The gate doesn’t decay; the harness does

One durability note, because it’s the deepest reason to put the structural floor in a gate rather than a harness. Anthropic’s own discipline is that every harness component encodes an assumption about what the model can’t do — re-evaluate on each model release and delete the ones it no longer needs. Run that audit and the two tools come apart. A harness is made of model-weakness bets (a separate Architect role, a cold-eye Reviewer), and they expire as the base model improves; you keep paying full freight, O(tokens × rounds × model-price), for a quality lift that shrinks. The gate’s core was never a bet about the model: model-not-god-object is a statement about what your architecture should be, and a stronger model writes the thirteenth Model field faster without making the thirteenth field acceptable. It costs ~0 per commit and the load-bearing part of it is exactly what the audit can’t retire. The thing watching your architecture should be the one input to the system that doesn’t get more expensive and less necessary over time.

Close

The k10s author went back to writing code by hand and reached the same conclusion I did from the other direction: write the architecture yourself, before you prompt. Where I’d push it further is on what happens after you write it down. Their architecture lived in their head and in CLAUDE.md — somewhere a model has to choose to honor, every commit, forever. That’s the gap two hundred good commits fell through.
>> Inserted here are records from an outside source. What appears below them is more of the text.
import Summits.Ventures.PackingBounds.Energy.TenPointPetQ1Defs
import HarnessLib

/-!
# `TenPointPetQ1`: the value of the bound `10(9c - F(1,1,1) - A(1)) = 20588575/139968`

Framing: lottery ticket; floor = certified bounds/negative ranges. Venture `PackingBounds`, cell
`pub-packcert`, energy family E3PT (pub-packcert-energy gen 14; n = 4 kernel route = KERNEL-D6 data route + `threePointF 4`).
-/

noncomputable section

namespace Summit.Ventures.PackingBounds.Energy.TenPointPetQ1

set_option maxRecDepth 20000 in
set_option maxHeartbeats 400000000 in
/-- The value of the bound: `10(9c - F(1,1,1) - A(1)) = 20588575/139968` (the `(1 + t) ^ 7 * (t + 2 / 3)`-energy of the configuration 'Petersen code (4,10,1/6)' over ordered pairs). -/
theorem bound_eqPQ1 : (10 : ℝ) * ((10 - 1) * c0KPQ1 - FexpKPQ1 1 1 1 - aPolyKPQ1 1) = ((20588575 : ℝ)/139968) := by
  unfold c0KPQ1 FexpKPQ1 aPolyKPQ1; ring

end Summit.Ventures.PackingBounds.Energy.TenPointPetQ1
You don’t have to choose between vibe-coding and hand-writing every line; you have to stop trusting a model — yours, or a more expensive pipeline of them — to be the only thing standing between you and a god object. Write the invariant down once, in a form that can’t be reviewed-away or drifted-past, and let a gate that costs nothing refuse the thirteenth field on every commit. I ran that across five repos this week; the line is holding.

The transferable principle: before you adopt a tool to enforce something, check whether it’s a fact or an opinion. Facts go to a deterministic gate. Opinions go to the model. The cost-and-correctness curves point opposite directions, and they don’t cross.

Reserve the tokens for the problems that are actually opinions.